An entrepreneurial history
Reinhart learned about manufacturing and family enterprises from watching his father run another family’s business. He joined the engineering department of that business when he was 22, then went to work for a business his father bought after his previous employer retired.
“I really loved doing the building: developing products, client relationships, putting the infrastructure in place,” Reinhart says.
He then put those skills to use founding his own business, buying a vacant building in Sycamore, Ohio, and turning it into a manufacturing facility.
When his father passed away in 2017, Reinhart inherited his business, which was struggling. He took it over and ultimately sold it to a private equity firm – his first exposure to how PE works. After exiting that business in 2022, he shifted his entire focus on Nickolas Asset Management.
“The goal is to responsibly grow and buy things that we plan to keep forever,” Reinhart says.
A technology-driven industrial business
At the heart of NAM’s business model is a platform called Sequent, which has multiple complementary businesses underneath it.
“We have full engineering design, sales, finance, IT, HR — a complete back office turnkey solution for any small manufacturing company,” Reinhart says. “We find companies that have great products and a great facility but lack the financial backing to add the resources necessary to professionalize the business.”
NAM’s new product development vehicle, called Faster, helps companies develop and deploy new products quickly: “Basically from a thought to a product that’s on the shelves at a retailer in 12 weeks,” Reinhart says.

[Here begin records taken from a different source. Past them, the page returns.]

/-- `e⁻¹` carries base-equivalent pairs of `F` to base-equivalent pairs of `e ⋙ F` (`Base` is functorial,
`e(e⁻¹ f) = c ≫ f ≫ c⁻¹`). [cite: MochizukiFrdI2008, Def. 1.2(ii) p.22] -/
theorem baseEquivalent_inverse_map_of_precomp ⦃A B : C⦄ (f g : A ⟶ B) (h : BaseEquivalent F f g) :
    BaseEquivalent (e.functor ⋙ F) (e.inverse.map f) (e.inverse.map g) := by
  have h' : Base F f = Base F g := h
  obtain ⟨α⟩ : Nonempty (e.inverse ⋙ e.functor ⋙ baseFunctor F ≅ baseFunctor F) :=
    ⟨Functor.isoWhiskerRight e.counitIso (baseFunctor F)⟩
  have nat : ∀ k : A ⟶ B,
      Base F (e.functor.map (e.inverse.map k)) = α.hom.app A ≫ Base F k ≫ α.inv.app B := fun k =>
    (NatIso.naturality_2 α k).symm
  change Base F (e.functor.map (e.inverse.map f)) = Base F (e.functor.map (e.inverse.map g))
  rw [nat, nat, h']

end Hypotheses

/-! ### `Intertwines` ("`ψ ∘ u = v ∘ ψ` in `C^birat`") is independent of the representing fractions -/

namespace BiratUnits

variable (hF : IsFrobenioid F)
include hF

Once a product has been developed, NAM has platform companies that can manufacture, warehouse, and ship it to clients. NAM also has a sustainability business, called Melds, that makes recycled resin from post-consumer, post-industrial scrap and sells it to NAM’s manufacturing companies. And NAM recently purchased Krevera, which offers autonomous manufacturing hardware and software for plastic injection molding.

Identifying investments
Reinhart often looks for deals to buy companies where the owner wants to retire and has no successor in the wings.
“We don’t have a buy-side advisory firm that works for us,” Reinhart says. “I generally will just look around myself, pick up the phone, and call the owners to see if they have any interest in having a conversation about selling their business.”

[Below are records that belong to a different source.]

/-- **THE TOTAL SHIFT CORRELATION IS `≥ 1`** (`d ≥ 3`, `n ≥ 2`): each of the `d − 1` transverse directions contributes `Σ_x r(x_ν)² ≥ 1`, the longitudinal one at least
`−Σ_x r(x_ν)²`. [folklore] -/
theorem one_le_shiftCorr (hd : 3 ≤ d) (hn : 2 ≤ n) (ν : Fin d) :
    (1 : ℝ) ≤ ∑ κ : Fin d, ∑ x : Tor (fine n M), rT n M ν x * rT n M ν (x + unitVec (fine n M) κ) := by
  set S2 : ℝ := ∑ x : Tor (fine n M), rT n M ν x * rT n M ν x
  have h01 : (0 : ZMod (fine n M ν)) ≠ 1 := fun h => by
    have h1 : fine n M ν = 1 := ZMod.one_eq_zero_iff.mp h.symm
    have hM1 : 1 ≤ M ν := Nat.one_le_iff_ne_zero.mpr (NeZero.ne (M ν))
    have : n * 1 ≤ n * M ν := Nat.mul_le_mul_left n hM1
    simp only [fine] at h1
    omega
  have hS2 : 1 ≤ S2 := by
    have h := Finset.single_le_sum (f := fun x : Tor (fine n M) => rT n M ν x * rT n M ν x) (fun x _ => mul_self_nonneg _) (Finset.mem_univ (0 : Tor (fine n M)))
    have hr0 : rT n M ν 0 = 1 := by rw [rT, Pi.zero_apply, rfun, if_pos rfl, if_neg h01, sub_zero]
    rwa [hr0, mul_one] at h
  have htrans : ∀ κ ∈ (Finset.univ : Finset (Fin d)).erase ν, ∑ x : Tor (fine n M), rT n M ν x * rT n M ν (x + unitVec (fine n M) κ) = S2 := fun κ hκ =>
    Finset.sum_congr rfl fun x _ => by rw [rT_add_unitVec_of_ne n M (Finset.ne_of_mem_erase hκ) x]
  have hlong : -S2 ≤ ∑ x : Tor (fine n M), rT n M ν x * rT n M ν (x + unitVec (fine n M) ν) := by
    have hshift : ∑ x : Tor (fine n M), rT n M ν (x + unitVec (fine n M) ν) * rT n M ν (x + unitVec (fine n M) ν) = S2 :=
      Fintype.sum_equiv (Equiv.addRight (unitVec (fine n M) ν)) _ _ fun x => rfl
    calc -S2 = ∑ x : Tor (fine n M), -((rT n M ν x * rT n M ν x + rT n M ν (x + unitVec (fine n M) ν) * rT n M ν (x + unitVec (fine n M) ν)) / 2) := by
          rw [Finset.sum_neg_distrib, ← Finset.sum_div, Finset.sum_add_distrib, hshift]; ring
      _ ≤ _ := Finset.sum_le_sum fun x _ => by nlinarith [sq_nonneg (rT n M ν x + rT n M ν (x + unitVec (fine n M) ν))]
  have hcard : ((Finset.univ : Finset (Fin d)).erase ν).card = d - 1 := by
    rw [Finset.card_erase_of_mem (Finset.mem_univ _), Finset.card_univ, Fintype.card_fin]
  rw [← Finset.add_sum_erase _ _ (Finset.mem_univ ν), Finset.sum_congr rfl htrans, Finset.sum_const, hcard, nsmul_eq_mul]
  have hd' : (2 : ℝ) ≤ ((d - 1 : ℕ) : ℝ) := by exact_mod_cast (show 2 ≤ d - 1 by omega)
  nlinarith

end Test

/-! ## §5 The full tier-B perturbation is a NON-ZERO operator: constant unitary transporters, the END's summand, the witness towers -/

section Main

variable (L : ℕ) [NeZero L] (M : Fin d → ℕ) [hM : ∀ μ, NeZero (M μ)] {o : Type} [Fintype o] [DecidableEq o]

/-- **MAIN LEMMA**: for a CONSTANT UNITARY transporter tower with `A_k ≠ 1`, `a ≥ 0`, block side `L^k ≥ 2`, `d ≥ 3`, and ANY transport error `E`, the tier-B perturbation
`covPertC(A) k + a((B+E)ᴴ(B+E) − BᴴB)_k` is a NON-ZERO OPERATOR: its quadratic form at `gtest ⊗ φ` is `|c|²·(Σ_ν⟨g,S_νg⟩)·‖(A_k − 1)φ‖² + a‖E_k(g ⊗ φ)‖² > 0`. [folklore] -/
theorem tierBPert_const_gram_ne_zero (hd : 3 ≤ d) {k : ℕ} (hn : 2 ≤ lev L k) {A : ℕ → Matrix o o ℂ} (hAu : A k ∈ Matrix.unitaryGroup o ℂ) (hA1 : A k ≠ 1)
    {a : ℝ} (ha : 0 ≤ a) (E : (k : ℕ) → Matrix ((Tor M × Fin d) × o) (idx L M k × o) ℂ) :
    tierBPert L M (fun k _ _ => A k) (gramPert (a : ℂ) (Bfree (o := o) L M) E) (fun _ => 0) k ≠ 0 := by
  obtain ⟨φ, hφ⟩ : ∃ φ : o → ℂ, (A k - 1) *ᵥ φ ≠ 0 := by
    by_contra h
    refine hA1 (sub_eq_zero.mp ?_)
    ext a b
    have := congrFun (not_not.mp (not_exists.mp h (Pi.single b 1))) a
    rwa [Matrix.mulVec_single_one, Pi.zero_apply] at this
  set μ₀ : Fin d := ⟨0, by omega⟩
  set ν : Fin d := ⟨1, by omega⟩
  have hne : ν ≠ μ₀ := fun h => by simpa [μ₀, ν] using (Fin.ext_iff.mp h)
  set g : idx L M k → ℂ := gtest (lev L k) M μ₀ ν with hg
  intro H
  have hform : star (pvec g φ) ⬝ᵥ (tierBPert L M (fun k _ _ => A k) (gramPert (a : ℂ) (Bfree (o := o) L M) E) (fun _ => 0) k *ᵥ pvec g φ) = 0 := by
    rw [H, Matrix.zero_mulVec, dotProduct_zero]
  have hB : Bfree (o := o) L M k *ᵥ pvec g φ = 0 := by
    rw [Bfree, Matrix.smul_mulVec, kron_mulVec_pvec, hg, QvOp_mulVec_gtest (lev L k) M hn hne, pvec_zero_left, smul_zero]
  have h1 : star (pvec g φ) ⬝ᵥ (covPertC L M (fun k _ _ => A k) k *ᵥ pvec g φ) = (star ((lev L k : ℕ) : ℂ) * ((lev L k : ℕ) : ℂ))
      * (∑ κ, star g ⬝ᵥ (shiftM (fine (lev L k) M) κ *ᵥ g)) * (star ((A k - 1) *ᵥ φ) ⬝ᵥ ((A k - 1) *ᵥ φ)) := by
    rw [covPertC]; exact form_covPert_const (fine (lev L k) M) hAu _ (star_gtest (lev L k) M μ₀ ν) φ
  rw [tierBPert, Matrix.add_mulVec, Matrix.add_mulVec, dotProduct_add, dotProduct_add, Matrix.zero_mulVec, dotProduct_zero, add_zero, h1,
    form_gramPert_of_ker (a : ℂ) (Bfree (o := o) L M) E k hB] at hform
  have hcorr : ∑ κ, star g ⬝ᵥ (shiftM (fine (lev L k) M) κ *ᵥ g)
      = ((∑ κ : Fin d, ∑ x : Tor (fine (lev L k) M), rT (lev L k) M ν x * rT (lev L k) M ν (x + unitVec (fine (lev L k) M) κ) : ℝ) : ℂ) := by
    rw [Complex.ofReal_sum]
    exact Finset.sum_congr rfl fun κ _ => shiftCorr_gtest (lev L k) M μ₀ ν κ
  have hcorr_pos : (0 : ℂ) < ∑ κ, star g ⬝ᵥ (shiftM (fine (lev L k) M) κ *ᵥ g) := by
    rw [hcorr]
    exact Complex.zero_lt_real.mpr (lt_of_lt_of_le one_pos (one_le_shiftCorr (lev L k) M hd hn ν))
  have hc_pos : (0 : ℂ) < star ((lev L k : ℕ) : ℂ) * ((lev L k : ℕ) : ℂ) := by
    rw [Complex.star_def, map_natCast, ← Nat.cast_mul]
    exact_mod_cast Nat.mul_pos (Nat.pos_of_ne_zero (NeZero.ne (lev L k))) (Nat.pos_of_ne_zero (NeZero.ne (lev L k)))
  have hpos : (0 : ℂ) < star ((lev L k : ℕ) : ℂ) * ((lev L k : ℕ) : ℂ) * (∑ κ, star g ⬝ᵥ (shiftM (fine (lev L k) M) κ *ᵥ g))
      * (star ((A k - 1) *ᵥ φ) ⬝ᵥ ((A k - 1) *ᵥ φ)) + (a : ℂ) * (star (E k *ᵥ pvec g φ) ⬝ᵥ (E k *ᵥ pvec g φ)) :=
    add_pos_of_pos_of_nonneg (mul_pos (mul_pos hc_pos hcorr_pos) (Matrix.dotProduct_star_self_pos_iff.mpr hφ))
      (mul_nonneg (Complex.zero_le_real.mpr ha) (dotProduct_star_self_nonneg _))
  exact (ne_of_gt hpos) hform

Reinhart looks for “heavy power” when identifying potential acquisitions: “cranes, silos, concrete, older industrial assets that might be underperforming today,” he says. “We buy these older industrial assets – large buildings that have a great infrastructure. I can quickly take that great infrastructure and apply new technology, new machinery, new equipment, new revenue streams into these old assets. We can get 10x to 15x the revenue in less than 12 months.”
Regional focus
Northwest Ohio, including Reinhart’s hometown of Findlay, is the focus of the family office’s investments. One reason, he says, is that he enjoys doing business in his home state. But the location is also practical.
“I think Ohio is one of the most strategic ship locations in the country,” Reinhart says. “You can reach 60% of the U.S. population in a one-day transit. And culturally, Ohio is a manufacturing state: good communities, good culture, a good workforce. Along with that, there are a lot of older assets: factories that at one time were booming that have been sitting or have shrunk over time because of the loss of business to lower labor cost countries.”

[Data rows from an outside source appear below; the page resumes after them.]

theorem irregularClassicality_of_without3 (h : IrregularClassicalityWithout3) : IrregularClassicality := by
  rw [irregularClassicality_iff]
  intro f hcpt hdeg hsep hgal hL
  obtain ⟨e, 𝔐, S, h𝔐, -, hk⟩ := hL
  exact h f hcpt hdeg hsep hgal ⟨e, 𝔐, S, h𝔐, hk⟩

/-- With `3 ∈ 𝔐` present, depth `0` is still the `f`-free integrality property, and the genuine
hypothesis implies it: every admissible tower lives over an "integral" level datum. [folklore] -/
theorem integralRegularCuspidal_of_limitHypothesis {f : ℤ[X]}
    {hcpt : isCompact_glFiniteIntegralLevel 3 K} (h : LimitHypothesis f hcpt) :
    ∃ S, IntegralRegularCuspidal hcpt S := by
  obtain ⟨e, 𝔐, S, h𝔐, -, h⟩ := h
  exact ⟨S, (layer_zero_iff h𝔐.ne_top).1 (h 0)⟩

/-! ## §10 (cycle 2) The remaining conjuncts: `IsRegularAlgebraic` and `IsMaximal`

* `IsRegularAlgebraic` DELETED from the `P_k`: the hypothesis gets weaker, so the variant again
  sits between X and the crux (`X → WithoutRegular → crux`, below); on paper the weakened
  hypothesis is met by the STATIONARY tower `P_k := π_C ⊗ |det|` (L-algebraic of the irregular
  type, Satake `α/N𝔭`) as soon as `C` is automorphic, so it is X in disguise.  Regularity is what
  makes the hypothesis the OUTPUT of an `R = T` machine (sibling crux 13757) and what forces every
  admissible tower to be non-stationary (`NonRegularWeightBarrier`) — load-bearing for the route,
  not for the truth value.
* `IsMaximal` weakened to "proper ideal containing `3`" (e.g. `𝔐 = 3ℤ̄`): `u ∉ 3ℤ̄` then only says
  that `u` is a unit at SOME place above `3` (a place free to depend on `𝔭` and `k`), so the
  congruence `N𝔭·Σα ≡ e(a_𝔭) (mod 3^k)` would be allowed to hold at a `𝔭`-dependent `3`-adic
  place — no longer a congruence of pseudo-characters at one place.  The maximality conjunct is
  thus what pins ONE `3`-adic place uniformly in `(k, 𝔭)`; the weakened variant is a genuinely
  stronger statement than the crux whose truth on paper is unclear, and (like everything here)
  it has no finite model in the tree.  Recorded, not pursued. -/

/-- Depth `k` with `IsRegularAlgebraic` deleted. -/
def LayerAnyType (f : ℤ[X]) (hcpt : isCompact_glFiniteIntegralLevel 3 K) (e : K →+* ℂ)
    (𝔐 : Ideal Zbar) (S : Finset (HeightOneSpectrum (𝓞 K))) (k : ℕ) : Prop :=
  ∃ P : CuspidalAutomorphicRepData 3 K hcpt, ServesLayer f hcpt e 𝔐 S P k

/-- The crux with `IsRegularAlgebraic` deleted from its hypothesis. -/
def IrregularClassicalityAnyType : Prop :=
  ∀ (f : ℤ[X]) (hcpt : isCompact_glFiniteIntegralLevel 3 K), f.natDegree = 4 →
    (f.map (Int.castRingHom ℚ)).Separable → 12 ∣ Nat.card (f.map (Int.castRingHom ℚ)).Gal →
    (∃ (e : K →+* ℂ) (𝔐 : Ideal Zbar) (S : Finset (HeightOneSpectrum (𝓞 K))),
      𝔐.IsMaximal ∧ (3 : Zbar) ∈ 𝔐 ∧ ∀ k : ℕ, LayerAnyType f hcpt e 𝔐 S k) →
    AutomorphyConclusion f hcpt

theorem irregularClassicalityAnyType_of_picardAutomorphy (hX : PicardAutomorphy) :
    IrregularClassicalityAnyType :=
  fun f hcpt hdeg hsep hgal _ => hX f hcpt hdeg hsep hgal

/-- `X → AnyType → crux`: deleting regularity gives no `_false_without_` theorem either. [folklore] -/
theorem irregularClassicality_of_anyType (h : IrregularClassicalityAnyType) : IrregularClassicality := by
  rw [irregularClassicality_iff]
  intro f hcpt hdeg hsep hgal hL
  obtain ⟨e, 𝔐, S, h𝔐, h3, hk⟩ := hL
  refine h f hcpt hdeg hsep hgal ⟨e, 𝔐, S, h𝔐, h3, fun k => ?_⟩
  obtain ⟨P, -, hs⟩ := hk k
  exact ⟨P, hs⟩


/-! ## §11 (cycle 2) One normal form for the lead: fixed embedding, large `S`, cofinal depths

Combining §2 (`∀ k` ↔ cofinally many `k`), §6 (enlarge `S`) and §7 (fix the embedding): to prove
the crux it suffices — and is necessary — to treat, for each generic `f`, ONE embedding `e₀`,
every maximal `𝔐 ∋ 3`, every `S` containing any prescribed finite set `S₀ f` (e.g. the primes
above `3 · disc f · lead f`), and towers known only at cofinally many depths. -/

/-- **Normal form of `IrregularClassicality`.**  For any fixed embedding `e₀` and any assignment
`S₀` of a finite set of places to each quartic:
`IrregularClassicality ↔ ∀ generic f, ∀ 𝔐 maximal ∋ 3, ∀ S ⊇ S₀ f,
(∀ k, ∃ l ≥ k, Layer f hcpt e₀ 𝔐 S l) → AutomorphyConclusionAt e₀ f hcpt`. [folklore] -/
theorem irregularClassicality_iff_normalForm (e₀ : K →+* ℂ)
    (S₀ : ℤ[X] → Finset (HeightOneSpectrum (𝓞 K))) :
    IrregularClassicality ↔
      ∀ (f : ℤ[X]) (hcpt : isCompact_glFiniteIntegralLevel 3 K), f.natDegree = 4 →
        (f.map (Int.castRingHom ℚ)).Separable → 12 ∣ Nat.card (f.map (Int.castRingHom ℚ)).Gal →
        ∀ (𝔐 : Ideal Zbar) (S : Finset (HeightOneSpectrum (𝓞 K))), 𝔐.IsMaximal → (3 : Zbar) ∈ 𝔐 →
          S₀ f ⊆ S → (∀ k : ℕ, ∃ l, k ≤ l ∧ Layer f hcpt e₀ 𝔐 S l) →
          AutomorphyConclusionAt e₀ f hcpt := by
  rw [irregularClassicality_iff_fixed e₀]
  constructor
  · intro h f hcpt hdeg hsep hgal 𝔐 S h𝔐 h3 _ hk
    refine h f hcpt hdeg hsep hgal ⟨𝔐, S, h𝔐, h3, fun k => ?_⟩
    obtain ⟨l, hkl, hl⟩ := hk k
    exact layer_antitone hkl hl
  · intro h f hcpt hdeg hsep hgal hL
    obtain ⟨𝔐, S, h𝔐, h3, hk⟩ := hL
    refine h f hcpt hdeg hsep hgal 𝔐 (S ∪ S₀ f) h𝔐 h3 Finset.subset_union_right fun k => ?_
    exact ⟨k, le_rfl, layer_mono_set Finset.subset_union_left (hk k)⟩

In the eight years since he started Nickolas Asset Management, the family office has acquired eight manufacturing sites and 10 distribution centers.
“It’s definitely not a passive job. It’s a very intense operational job,” Reinhart says.
He plans for his two sons, who are currently 25 and 17 years old, to continue the family office. And he has also set up co-investment opportunities for some of the family office team members.
“We’re deploying capital for multiple generations,” Reinhart says.